* [Dataset records]
==================================================

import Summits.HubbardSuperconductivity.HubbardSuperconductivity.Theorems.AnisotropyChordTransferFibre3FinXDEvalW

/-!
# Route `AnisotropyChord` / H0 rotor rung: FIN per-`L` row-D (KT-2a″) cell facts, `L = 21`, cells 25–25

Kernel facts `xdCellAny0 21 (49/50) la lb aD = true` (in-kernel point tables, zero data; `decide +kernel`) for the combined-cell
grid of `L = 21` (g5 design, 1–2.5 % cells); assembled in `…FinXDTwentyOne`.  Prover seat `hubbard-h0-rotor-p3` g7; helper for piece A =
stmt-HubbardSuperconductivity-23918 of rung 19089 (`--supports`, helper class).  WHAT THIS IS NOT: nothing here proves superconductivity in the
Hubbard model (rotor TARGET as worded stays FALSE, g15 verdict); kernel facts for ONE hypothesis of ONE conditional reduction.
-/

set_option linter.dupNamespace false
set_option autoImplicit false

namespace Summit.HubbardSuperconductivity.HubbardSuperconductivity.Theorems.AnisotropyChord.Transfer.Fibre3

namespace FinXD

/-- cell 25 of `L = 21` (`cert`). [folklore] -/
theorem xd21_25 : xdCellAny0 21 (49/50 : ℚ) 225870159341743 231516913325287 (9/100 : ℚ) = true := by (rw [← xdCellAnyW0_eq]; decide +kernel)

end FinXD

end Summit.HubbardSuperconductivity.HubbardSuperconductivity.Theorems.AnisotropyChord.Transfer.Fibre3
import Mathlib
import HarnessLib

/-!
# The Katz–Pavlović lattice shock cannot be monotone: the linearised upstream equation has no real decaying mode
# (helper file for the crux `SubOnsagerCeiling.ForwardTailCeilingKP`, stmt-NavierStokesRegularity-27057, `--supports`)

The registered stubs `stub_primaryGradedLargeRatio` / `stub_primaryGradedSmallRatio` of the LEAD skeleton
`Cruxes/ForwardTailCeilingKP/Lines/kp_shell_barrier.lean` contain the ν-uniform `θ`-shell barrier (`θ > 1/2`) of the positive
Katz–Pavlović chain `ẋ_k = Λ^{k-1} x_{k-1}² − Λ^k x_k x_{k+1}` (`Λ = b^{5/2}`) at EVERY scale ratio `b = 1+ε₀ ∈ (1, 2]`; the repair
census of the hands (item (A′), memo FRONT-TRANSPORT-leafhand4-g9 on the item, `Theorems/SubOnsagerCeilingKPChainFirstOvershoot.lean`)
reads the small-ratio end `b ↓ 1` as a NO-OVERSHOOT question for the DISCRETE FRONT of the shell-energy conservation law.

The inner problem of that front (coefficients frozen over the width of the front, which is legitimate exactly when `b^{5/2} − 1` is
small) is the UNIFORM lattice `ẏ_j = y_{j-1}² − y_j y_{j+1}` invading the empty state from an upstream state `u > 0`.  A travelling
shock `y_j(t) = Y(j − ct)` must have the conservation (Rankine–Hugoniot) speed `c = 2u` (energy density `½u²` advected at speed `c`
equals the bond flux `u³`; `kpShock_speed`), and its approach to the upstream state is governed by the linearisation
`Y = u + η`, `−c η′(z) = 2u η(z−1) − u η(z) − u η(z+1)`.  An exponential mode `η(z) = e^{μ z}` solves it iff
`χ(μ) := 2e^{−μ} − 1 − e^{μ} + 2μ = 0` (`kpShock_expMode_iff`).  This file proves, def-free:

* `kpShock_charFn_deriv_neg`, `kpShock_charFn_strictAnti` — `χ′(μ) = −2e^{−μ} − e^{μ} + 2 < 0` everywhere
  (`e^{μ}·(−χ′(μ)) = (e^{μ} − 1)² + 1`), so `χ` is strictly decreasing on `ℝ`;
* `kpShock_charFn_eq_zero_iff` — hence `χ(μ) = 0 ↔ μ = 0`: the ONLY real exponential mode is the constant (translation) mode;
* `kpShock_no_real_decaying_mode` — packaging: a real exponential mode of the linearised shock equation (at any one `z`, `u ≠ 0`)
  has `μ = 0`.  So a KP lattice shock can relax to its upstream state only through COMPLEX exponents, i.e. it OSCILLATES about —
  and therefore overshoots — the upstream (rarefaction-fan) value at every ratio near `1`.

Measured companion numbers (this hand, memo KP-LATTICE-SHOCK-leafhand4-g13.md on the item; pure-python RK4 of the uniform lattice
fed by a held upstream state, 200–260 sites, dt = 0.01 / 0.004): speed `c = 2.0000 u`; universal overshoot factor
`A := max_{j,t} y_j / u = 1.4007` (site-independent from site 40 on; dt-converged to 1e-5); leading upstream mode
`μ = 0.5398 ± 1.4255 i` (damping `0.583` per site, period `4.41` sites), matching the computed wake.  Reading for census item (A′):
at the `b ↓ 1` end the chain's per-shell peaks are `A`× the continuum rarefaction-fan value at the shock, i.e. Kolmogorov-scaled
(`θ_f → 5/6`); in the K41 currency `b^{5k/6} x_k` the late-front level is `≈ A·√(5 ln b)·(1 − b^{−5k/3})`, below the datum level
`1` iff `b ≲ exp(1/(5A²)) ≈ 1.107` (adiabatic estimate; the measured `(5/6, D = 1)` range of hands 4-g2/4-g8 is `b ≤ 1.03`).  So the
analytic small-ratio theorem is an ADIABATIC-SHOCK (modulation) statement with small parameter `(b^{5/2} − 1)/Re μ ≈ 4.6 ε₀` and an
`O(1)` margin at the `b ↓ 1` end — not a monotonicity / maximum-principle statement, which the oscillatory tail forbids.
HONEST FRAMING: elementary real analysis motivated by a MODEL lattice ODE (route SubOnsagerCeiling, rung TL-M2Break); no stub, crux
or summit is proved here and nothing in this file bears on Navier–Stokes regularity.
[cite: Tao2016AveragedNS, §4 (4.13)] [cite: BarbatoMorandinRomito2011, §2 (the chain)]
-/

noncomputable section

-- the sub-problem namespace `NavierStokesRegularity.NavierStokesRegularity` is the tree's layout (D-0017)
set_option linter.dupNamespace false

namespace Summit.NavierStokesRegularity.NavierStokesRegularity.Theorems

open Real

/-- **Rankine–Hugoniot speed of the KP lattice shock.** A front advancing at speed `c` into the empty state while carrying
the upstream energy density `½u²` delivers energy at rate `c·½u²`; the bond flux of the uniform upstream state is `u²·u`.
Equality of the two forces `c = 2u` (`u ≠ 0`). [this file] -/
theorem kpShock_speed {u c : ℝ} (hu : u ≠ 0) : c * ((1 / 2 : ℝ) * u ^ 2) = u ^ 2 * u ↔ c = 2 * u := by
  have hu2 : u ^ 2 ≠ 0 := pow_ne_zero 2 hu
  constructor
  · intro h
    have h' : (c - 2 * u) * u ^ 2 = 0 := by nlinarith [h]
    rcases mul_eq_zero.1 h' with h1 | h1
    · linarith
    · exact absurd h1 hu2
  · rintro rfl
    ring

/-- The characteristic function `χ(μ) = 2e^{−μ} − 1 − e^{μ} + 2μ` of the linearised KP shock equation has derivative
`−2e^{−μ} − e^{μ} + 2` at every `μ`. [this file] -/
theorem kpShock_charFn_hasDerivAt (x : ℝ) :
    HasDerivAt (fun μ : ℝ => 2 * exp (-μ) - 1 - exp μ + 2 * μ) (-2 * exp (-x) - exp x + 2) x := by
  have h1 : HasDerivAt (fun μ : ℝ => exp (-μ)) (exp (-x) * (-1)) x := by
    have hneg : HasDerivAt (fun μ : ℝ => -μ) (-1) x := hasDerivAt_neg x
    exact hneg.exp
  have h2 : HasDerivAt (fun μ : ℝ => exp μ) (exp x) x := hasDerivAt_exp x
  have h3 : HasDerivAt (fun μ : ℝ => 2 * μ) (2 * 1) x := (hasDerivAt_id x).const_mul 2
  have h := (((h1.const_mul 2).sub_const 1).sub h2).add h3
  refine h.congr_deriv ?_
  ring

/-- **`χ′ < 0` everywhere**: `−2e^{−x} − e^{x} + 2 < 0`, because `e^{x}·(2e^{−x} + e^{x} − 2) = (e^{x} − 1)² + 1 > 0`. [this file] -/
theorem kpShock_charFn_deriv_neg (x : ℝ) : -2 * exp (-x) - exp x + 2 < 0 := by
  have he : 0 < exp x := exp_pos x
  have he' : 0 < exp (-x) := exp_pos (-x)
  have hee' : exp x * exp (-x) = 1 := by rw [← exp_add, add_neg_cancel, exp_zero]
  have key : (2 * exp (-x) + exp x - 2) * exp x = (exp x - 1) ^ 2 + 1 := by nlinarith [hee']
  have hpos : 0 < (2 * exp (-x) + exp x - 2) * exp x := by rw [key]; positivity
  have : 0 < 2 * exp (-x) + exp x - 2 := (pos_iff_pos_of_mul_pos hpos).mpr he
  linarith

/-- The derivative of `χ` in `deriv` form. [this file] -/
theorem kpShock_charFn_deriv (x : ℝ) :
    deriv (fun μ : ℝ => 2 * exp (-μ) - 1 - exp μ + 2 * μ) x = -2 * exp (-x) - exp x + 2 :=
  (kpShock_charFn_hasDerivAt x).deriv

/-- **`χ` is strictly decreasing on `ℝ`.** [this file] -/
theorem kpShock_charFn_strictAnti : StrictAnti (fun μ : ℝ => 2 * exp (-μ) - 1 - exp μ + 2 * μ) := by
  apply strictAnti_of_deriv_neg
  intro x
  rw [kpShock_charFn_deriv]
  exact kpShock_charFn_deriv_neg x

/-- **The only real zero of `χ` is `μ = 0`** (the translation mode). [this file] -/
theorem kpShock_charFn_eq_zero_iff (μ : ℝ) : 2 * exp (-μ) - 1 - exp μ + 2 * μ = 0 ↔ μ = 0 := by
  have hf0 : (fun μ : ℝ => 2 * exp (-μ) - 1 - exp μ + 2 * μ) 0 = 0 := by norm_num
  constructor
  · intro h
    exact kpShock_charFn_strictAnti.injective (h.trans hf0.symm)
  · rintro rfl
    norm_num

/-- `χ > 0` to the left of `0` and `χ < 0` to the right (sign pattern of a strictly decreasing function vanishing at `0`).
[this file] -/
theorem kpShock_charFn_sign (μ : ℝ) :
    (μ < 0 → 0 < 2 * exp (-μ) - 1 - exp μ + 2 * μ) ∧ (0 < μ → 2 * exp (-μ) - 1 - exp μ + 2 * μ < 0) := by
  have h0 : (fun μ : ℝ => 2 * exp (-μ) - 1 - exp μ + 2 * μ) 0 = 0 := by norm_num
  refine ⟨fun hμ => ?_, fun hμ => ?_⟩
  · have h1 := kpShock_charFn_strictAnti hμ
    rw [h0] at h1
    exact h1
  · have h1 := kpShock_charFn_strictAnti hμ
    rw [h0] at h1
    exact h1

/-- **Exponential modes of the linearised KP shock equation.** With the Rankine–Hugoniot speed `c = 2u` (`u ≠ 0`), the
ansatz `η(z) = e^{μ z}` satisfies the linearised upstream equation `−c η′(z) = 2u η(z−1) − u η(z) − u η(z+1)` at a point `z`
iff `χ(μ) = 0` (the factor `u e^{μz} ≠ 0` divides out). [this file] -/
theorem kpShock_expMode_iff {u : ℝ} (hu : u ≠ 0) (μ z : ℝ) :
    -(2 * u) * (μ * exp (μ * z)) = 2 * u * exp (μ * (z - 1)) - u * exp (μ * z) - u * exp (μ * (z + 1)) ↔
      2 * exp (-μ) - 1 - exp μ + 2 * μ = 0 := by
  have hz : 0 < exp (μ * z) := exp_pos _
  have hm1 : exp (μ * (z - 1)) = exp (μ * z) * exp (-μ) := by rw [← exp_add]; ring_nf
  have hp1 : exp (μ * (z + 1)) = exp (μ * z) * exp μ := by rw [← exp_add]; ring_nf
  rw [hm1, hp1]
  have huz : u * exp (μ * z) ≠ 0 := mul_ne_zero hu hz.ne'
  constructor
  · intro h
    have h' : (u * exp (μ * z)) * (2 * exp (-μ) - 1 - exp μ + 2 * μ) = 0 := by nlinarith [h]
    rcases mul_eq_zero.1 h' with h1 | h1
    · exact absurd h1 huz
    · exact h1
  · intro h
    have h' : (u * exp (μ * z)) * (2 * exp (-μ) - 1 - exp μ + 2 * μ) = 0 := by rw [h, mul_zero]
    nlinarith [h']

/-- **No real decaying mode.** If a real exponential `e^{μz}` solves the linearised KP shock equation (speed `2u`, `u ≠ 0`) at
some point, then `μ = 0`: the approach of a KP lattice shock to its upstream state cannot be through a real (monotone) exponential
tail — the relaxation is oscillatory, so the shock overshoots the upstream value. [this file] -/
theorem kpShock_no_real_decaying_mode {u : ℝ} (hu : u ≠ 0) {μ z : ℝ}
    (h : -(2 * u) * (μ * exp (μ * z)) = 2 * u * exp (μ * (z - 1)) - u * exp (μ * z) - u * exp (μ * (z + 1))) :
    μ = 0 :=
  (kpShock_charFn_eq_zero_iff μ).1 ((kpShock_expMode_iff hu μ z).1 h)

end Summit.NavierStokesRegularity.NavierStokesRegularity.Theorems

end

==================================================

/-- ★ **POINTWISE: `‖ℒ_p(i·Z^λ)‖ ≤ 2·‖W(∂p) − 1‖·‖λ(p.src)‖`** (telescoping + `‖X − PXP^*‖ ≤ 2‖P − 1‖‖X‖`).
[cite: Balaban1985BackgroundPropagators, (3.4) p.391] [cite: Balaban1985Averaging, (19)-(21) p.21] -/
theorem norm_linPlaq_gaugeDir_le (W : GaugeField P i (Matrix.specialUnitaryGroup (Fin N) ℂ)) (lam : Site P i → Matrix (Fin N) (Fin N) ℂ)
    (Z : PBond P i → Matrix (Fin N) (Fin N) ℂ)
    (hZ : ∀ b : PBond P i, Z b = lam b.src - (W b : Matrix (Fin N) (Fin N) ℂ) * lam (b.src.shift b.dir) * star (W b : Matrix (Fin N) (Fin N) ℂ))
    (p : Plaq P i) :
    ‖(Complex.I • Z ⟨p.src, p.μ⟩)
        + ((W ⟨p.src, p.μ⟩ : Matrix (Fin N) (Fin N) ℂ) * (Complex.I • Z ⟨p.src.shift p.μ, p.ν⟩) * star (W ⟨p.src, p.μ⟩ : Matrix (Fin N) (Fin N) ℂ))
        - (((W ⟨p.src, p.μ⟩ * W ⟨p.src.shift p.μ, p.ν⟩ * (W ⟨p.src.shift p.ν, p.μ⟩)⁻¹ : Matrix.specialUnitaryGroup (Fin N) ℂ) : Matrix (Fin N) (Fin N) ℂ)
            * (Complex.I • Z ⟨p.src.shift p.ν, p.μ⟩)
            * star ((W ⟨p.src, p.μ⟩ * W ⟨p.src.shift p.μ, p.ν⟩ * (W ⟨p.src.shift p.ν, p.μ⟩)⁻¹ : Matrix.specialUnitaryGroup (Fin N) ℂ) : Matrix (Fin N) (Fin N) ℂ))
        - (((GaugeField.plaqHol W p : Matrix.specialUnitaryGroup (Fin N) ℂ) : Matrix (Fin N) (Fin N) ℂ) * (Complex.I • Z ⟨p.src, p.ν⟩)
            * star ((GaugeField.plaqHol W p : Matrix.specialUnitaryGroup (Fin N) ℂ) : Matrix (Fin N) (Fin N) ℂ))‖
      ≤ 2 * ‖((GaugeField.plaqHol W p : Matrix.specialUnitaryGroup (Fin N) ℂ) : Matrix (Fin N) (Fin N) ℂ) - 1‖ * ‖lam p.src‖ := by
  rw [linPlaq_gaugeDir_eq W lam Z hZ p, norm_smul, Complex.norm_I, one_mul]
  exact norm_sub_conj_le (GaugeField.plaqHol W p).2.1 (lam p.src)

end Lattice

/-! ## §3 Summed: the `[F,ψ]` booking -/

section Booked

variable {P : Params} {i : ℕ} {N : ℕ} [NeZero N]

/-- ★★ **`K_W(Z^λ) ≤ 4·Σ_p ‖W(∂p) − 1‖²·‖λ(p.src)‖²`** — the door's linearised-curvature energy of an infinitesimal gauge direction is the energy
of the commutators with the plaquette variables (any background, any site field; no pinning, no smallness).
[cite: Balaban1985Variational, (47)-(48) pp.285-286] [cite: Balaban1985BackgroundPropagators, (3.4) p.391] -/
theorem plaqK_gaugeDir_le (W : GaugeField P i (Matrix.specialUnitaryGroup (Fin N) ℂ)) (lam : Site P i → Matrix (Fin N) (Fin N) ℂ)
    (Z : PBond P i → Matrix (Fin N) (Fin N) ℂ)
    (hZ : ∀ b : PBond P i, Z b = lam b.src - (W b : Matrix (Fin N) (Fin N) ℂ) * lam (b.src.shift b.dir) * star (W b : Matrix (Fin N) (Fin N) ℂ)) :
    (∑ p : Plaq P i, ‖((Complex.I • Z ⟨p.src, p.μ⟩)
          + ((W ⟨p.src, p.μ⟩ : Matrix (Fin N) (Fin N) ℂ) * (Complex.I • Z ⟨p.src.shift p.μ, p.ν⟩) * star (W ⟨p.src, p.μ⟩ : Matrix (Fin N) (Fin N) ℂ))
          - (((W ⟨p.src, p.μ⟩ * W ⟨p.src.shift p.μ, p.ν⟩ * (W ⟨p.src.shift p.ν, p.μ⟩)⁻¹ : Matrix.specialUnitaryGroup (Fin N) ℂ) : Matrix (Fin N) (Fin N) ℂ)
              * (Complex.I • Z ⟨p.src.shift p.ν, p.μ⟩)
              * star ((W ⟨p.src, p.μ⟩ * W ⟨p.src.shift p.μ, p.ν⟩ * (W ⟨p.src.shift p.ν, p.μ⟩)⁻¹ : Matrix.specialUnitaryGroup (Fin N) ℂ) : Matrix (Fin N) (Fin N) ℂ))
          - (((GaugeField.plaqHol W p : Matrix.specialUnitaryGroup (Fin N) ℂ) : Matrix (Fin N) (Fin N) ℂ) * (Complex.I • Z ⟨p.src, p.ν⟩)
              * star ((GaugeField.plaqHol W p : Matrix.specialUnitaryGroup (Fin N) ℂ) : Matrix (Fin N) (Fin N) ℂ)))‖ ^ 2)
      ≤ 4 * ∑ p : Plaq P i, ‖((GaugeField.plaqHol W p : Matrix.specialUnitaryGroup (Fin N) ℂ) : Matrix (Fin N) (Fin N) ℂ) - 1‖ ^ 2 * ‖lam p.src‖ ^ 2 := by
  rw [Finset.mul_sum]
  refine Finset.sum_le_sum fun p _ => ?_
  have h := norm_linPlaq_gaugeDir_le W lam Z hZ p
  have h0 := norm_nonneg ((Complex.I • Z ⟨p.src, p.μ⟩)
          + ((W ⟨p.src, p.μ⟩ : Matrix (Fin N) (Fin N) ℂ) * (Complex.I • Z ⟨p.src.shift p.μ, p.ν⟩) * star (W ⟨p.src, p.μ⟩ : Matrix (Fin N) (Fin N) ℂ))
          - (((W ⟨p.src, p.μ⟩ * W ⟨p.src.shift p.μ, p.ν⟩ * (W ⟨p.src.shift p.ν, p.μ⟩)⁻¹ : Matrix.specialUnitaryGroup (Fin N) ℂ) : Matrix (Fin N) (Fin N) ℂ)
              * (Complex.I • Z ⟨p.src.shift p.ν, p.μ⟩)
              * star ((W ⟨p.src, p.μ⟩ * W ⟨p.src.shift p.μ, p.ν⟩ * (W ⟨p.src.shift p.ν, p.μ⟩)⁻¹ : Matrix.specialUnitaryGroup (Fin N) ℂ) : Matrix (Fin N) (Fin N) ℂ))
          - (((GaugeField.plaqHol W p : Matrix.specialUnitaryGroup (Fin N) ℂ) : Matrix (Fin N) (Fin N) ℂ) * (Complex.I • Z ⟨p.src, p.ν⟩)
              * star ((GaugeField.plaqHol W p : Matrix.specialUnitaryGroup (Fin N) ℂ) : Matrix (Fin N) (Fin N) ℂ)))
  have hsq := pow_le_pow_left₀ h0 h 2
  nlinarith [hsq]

==================================================

* [Exercise aim]
Throughout the data above, find each line that includes the string "section"; state only how many there are.

* [Response]
2